- TASK BRIEF
The entries below contain a stretch that opens with the line containing "import Literature.Algebra.EuclideanLattices.RegevUniqueSVP" and closes with the line containing "the named fact"; set down that stretch exactly, both ends included, and nothing else.

- Collected data
○ ○ ○ ○ ○

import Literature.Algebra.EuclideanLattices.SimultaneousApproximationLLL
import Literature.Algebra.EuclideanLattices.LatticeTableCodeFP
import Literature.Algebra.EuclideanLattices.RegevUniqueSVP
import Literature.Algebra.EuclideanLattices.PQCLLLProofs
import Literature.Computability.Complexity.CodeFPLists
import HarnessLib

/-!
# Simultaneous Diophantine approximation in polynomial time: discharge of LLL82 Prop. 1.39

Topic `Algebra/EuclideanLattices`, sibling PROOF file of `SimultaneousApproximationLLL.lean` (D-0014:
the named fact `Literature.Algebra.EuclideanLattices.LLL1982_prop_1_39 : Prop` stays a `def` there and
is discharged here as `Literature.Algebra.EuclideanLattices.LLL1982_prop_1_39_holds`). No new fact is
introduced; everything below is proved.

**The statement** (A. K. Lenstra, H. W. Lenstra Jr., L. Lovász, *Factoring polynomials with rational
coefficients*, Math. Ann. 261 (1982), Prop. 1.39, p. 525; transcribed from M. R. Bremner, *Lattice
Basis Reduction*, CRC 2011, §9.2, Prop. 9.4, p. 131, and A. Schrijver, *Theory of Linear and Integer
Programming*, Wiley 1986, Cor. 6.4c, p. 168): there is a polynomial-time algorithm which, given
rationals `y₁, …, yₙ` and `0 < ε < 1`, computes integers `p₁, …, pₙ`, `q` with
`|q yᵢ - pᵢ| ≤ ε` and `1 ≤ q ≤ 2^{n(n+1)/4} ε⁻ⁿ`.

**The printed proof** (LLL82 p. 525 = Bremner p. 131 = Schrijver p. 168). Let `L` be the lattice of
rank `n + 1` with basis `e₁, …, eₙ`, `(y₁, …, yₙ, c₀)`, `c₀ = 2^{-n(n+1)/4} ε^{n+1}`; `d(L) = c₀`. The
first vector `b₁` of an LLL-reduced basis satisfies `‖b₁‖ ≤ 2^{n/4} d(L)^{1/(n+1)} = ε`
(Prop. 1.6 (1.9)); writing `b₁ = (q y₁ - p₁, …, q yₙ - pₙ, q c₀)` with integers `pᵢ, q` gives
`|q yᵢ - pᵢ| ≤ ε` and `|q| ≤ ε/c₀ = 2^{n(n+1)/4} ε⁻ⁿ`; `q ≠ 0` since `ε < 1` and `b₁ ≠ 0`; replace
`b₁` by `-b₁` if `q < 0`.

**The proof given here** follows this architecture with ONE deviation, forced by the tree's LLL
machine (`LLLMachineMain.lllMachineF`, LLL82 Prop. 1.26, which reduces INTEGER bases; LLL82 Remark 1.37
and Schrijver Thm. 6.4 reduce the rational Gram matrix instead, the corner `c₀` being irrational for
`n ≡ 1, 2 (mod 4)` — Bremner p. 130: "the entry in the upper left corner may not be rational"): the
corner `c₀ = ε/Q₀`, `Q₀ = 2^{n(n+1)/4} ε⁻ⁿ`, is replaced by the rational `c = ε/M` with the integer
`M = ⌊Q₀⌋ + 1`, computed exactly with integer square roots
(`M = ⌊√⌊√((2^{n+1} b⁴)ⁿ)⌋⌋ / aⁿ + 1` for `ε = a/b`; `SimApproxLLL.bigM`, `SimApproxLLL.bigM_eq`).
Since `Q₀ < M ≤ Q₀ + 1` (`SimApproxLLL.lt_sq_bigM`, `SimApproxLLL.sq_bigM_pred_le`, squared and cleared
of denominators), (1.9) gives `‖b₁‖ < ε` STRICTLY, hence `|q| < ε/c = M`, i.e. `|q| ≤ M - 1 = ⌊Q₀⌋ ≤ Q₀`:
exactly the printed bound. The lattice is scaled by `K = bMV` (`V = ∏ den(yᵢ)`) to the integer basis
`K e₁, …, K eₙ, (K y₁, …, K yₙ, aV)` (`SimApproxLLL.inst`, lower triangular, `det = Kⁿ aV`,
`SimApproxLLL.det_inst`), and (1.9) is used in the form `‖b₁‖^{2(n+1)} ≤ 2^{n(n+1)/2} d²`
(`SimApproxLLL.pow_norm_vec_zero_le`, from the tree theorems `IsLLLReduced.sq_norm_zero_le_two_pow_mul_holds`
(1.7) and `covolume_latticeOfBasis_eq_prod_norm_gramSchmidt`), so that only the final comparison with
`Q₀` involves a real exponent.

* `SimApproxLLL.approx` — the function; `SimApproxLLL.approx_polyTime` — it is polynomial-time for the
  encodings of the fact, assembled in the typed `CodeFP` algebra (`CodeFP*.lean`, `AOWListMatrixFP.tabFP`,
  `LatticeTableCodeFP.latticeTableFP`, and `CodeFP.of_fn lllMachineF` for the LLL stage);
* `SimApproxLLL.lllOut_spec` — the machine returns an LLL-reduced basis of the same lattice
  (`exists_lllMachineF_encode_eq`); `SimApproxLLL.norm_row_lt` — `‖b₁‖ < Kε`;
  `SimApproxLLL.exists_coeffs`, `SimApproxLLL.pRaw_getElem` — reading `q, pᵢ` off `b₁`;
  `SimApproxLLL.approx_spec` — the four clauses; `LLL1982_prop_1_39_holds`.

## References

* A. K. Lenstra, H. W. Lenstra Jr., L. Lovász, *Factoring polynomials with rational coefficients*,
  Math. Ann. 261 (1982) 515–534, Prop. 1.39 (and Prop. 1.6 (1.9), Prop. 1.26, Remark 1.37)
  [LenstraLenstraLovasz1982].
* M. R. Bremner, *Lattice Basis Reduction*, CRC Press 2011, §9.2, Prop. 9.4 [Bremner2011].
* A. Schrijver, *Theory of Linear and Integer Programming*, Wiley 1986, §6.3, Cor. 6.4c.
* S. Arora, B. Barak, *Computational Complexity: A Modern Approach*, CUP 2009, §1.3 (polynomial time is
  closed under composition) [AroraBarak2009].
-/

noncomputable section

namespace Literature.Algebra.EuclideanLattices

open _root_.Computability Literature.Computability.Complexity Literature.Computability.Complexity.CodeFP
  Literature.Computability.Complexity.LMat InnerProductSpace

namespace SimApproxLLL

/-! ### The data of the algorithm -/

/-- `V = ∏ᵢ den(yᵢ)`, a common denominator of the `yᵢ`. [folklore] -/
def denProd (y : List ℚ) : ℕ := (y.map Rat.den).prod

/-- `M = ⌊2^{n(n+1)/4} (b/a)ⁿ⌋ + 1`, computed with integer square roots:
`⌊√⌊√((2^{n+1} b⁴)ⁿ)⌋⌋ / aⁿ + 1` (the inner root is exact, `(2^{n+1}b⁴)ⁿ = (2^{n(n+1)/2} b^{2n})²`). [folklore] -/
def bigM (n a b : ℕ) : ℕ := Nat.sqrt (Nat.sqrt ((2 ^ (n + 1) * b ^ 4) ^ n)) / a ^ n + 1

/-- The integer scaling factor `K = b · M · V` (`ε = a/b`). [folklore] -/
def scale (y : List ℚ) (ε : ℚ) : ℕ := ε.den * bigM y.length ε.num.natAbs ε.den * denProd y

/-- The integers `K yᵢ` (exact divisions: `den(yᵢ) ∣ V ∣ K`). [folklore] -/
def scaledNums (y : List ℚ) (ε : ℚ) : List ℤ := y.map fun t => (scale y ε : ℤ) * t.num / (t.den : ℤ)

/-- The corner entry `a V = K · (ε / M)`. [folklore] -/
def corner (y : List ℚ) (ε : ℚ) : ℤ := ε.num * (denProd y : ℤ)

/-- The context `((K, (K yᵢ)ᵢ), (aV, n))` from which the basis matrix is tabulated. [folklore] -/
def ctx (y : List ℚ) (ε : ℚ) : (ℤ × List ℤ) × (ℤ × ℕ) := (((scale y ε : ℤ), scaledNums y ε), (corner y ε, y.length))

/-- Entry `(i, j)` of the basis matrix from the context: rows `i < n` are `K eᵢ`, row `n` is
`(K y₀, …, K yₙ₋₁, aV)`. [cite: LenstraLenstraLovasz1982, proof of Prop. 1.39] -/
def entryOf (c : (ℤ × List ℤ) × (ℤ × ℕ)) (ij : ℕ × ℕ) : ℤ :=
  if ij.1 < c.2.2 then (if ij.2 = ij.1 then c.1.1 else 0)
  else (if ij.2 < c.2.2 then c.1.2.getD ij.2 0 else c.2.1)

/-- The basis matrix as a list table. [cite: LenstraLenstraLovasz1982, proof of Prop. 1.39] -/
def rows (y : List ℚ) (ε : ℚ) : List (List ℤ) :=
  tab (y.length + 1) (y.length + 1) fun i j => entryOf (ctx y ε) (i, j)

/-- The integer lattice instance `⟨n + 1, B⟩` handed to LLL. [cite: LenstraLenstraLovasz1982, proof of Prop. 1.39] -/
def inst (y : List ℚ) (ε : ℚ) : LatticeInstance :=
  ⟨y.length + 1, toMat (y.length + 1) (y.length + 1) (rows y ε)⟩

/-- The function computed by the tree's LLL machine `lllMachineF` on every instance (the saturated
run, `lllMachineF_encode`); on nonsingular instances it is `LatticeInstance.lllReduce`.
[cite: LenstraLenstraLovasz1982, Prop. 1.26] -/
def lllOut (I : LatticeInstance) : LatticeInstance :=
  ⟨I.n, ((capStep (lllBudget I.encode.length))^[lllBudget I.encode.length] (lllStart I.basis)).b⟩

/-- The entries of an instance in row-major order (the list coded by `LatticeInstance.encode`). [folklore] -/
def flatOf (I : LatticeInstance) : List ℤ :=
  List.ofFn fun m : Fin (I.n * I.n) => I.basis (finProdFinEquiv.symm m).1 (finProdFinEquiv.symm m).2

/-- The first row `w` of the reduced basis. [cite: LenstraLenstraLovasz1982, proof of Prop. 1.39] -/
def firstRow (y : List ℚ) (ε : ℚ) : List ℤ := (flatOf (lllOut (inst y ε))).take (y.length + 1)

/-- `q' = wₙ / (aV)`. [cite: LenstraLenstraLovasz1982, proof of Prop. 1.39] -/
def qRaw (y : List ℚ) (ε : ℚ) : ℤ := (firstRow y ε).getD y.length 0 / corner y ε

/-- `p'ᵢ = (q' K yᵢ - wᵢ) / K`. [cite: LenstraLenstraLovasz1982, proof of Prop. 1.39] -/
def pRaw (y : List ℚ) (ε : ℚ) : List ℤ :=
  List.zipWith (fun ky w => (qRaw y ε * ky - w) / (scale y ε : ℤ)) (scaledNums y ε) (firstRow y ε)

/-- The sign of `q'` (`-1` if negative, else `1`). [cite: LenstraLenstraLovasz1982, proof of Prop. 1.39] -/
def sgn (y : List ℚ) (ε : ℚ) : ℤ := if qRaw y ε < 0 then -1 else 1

○ ○ ○ ○ ○

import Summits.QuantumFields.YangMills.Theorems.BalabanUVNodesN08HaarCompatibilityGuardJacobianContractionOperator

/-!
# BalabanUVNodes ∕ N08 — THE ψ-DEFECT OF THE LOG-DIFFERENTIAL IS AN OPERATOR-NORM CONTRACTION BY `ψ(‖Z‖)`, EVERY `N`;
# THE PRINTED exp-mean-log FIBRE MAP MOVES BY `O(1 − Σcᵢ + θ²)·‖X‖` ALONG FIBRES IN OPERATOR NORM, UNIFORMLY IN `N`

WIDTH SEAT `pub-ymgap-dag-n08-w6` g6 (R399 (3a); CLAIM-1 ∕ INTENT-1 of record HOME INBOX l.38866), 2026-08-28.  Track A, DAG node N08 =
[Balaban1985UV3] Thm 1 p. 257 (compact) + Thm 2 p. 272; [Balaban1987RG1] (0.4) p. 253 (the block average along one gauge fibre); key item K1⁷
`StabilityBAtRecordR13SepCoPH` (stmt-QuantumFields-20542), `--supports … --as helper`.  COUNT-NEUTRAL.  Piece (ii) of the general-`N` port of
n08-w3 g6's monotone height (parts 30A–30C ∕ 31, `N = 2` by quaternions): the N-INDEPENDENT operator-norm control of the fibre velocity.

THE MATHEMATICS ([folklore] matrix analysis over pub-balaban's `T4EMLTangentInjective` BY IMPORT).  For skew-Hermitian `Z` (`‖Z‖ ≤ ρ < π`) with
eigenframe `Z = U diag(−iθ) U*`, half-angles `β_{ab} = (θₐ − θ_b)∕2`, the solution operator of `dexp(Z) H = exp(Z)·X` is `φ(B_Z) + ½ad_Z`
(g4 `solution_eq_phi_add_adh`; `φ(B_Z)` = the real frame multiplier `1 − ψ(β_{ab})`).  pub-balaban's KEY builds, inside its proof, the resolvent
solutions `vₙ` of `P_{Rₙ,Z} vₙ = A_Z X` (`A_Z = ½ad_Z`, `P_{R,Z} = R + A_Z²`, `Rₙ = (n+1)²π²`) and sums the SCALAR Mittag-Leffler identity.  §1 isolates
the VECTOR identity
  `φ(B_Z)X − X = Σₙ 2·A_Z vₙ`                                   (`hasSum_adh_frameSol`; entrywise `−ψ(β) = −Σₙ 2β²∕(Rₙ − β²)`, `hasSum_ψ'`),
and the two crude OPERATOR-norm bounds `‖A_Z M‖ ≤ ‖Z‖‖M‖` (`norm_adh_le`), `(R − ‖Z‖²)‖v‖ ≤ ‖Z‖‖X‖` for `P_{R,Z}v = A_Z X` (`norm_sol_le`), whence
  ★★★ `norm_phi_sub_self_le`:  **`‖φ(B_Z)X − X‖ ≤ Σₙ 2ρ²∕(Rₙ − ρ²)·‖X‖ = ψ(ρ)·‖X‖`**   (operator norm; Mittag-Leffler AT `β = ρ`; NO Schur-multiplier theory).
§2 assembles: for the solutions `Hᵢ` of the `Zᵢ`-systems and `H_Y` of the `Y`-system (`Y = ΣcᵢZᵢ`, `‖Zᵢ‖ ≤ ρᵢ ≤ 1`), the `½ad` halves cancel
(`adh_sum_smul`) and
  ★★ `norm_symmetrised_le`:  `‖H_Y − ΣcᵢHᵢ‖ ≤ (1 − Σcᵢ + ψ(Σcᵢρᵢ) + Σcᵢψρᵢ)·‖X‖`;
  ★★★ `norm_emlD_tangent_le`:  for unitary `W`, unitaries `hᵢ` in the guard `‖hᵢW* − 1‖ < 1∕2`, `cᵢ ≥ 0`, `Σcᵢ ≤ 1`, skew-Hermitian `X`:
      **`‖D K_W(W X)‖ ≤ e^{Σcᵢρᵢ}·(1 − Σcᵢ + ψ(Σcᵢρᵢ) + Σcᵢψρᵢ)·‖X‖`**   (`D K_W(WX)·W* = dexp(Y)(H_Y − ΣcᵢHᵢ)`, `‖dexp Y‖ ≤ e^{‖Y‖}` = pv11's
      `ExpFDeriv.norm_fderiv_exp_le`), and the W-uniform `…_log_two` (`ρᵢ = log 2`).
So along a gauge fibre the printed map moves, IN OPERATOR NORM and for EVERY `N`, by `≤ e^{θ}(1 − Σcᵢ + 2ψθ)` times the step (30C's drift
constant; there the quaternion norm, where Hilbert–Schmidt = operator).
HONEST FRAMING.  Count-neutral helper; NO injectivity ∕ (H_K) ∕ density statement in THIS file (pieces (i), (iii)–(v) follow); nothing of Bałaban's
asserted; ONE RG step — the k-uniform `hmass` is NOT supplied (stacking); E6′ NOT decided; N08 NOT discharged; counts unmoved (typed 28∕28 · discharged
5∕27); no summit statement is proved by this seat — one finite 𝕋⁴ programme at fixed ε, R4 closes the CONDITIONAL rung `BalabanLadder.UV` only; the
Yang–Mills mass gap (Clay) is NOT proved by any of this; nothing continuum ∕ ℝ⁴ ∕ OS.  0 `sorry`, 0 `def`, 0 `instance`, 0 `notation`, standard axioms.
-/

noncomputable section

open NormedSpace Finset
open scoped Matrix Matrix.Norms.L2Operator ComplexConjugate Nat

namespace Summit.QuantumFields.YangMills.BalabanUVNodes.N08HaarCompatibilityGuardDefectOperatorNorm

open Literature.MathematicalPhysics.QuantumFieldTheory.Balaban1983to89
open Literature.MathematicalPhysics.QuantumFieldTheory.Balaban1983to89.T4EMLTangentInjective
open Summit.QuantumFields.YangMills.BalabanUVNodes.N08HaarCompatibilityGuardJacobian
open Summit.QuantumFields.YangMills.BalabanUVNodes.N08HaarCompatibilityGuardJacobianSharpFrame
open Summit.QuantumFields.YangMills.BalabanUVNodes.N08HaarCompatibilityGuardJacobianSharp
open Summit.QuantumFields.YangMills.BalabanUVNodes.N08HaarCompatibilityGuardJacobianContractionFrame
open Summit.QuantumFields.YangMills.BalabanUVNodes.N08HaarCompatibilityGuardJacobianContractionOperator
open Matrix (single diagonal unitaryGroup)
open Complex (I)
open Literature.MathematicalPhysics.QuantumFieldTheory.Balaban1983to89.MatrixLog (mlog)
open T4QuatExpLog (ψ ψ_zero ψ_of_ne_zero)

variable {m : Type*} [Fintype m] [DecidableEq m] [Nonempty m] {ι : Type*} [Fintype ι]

○ ○ ○ ○ ○

- WRITTEN ANSWER
import Literature.Algebra.EuclideanLattices.RegevUniqueSVP
import Literature.Algebra.EuclideanLattices.PQCLLLProofs
import Literature.Computability.Complexity.CodeFPLists
import HarnessLib

/-!
# Simultaneous Diophantine approximation in polynomial time: discharge of LLL82 Prop. 1.39

Topic `Algebra/EuclideanLattices`, sibling PROOF file of `SimultaneousApproximationLLL.lean` (D-0014:
the named fact `Literature.Algebra.EuclideanLattices.LLL1982_prop_1_39 : Prop` stays a `def` there and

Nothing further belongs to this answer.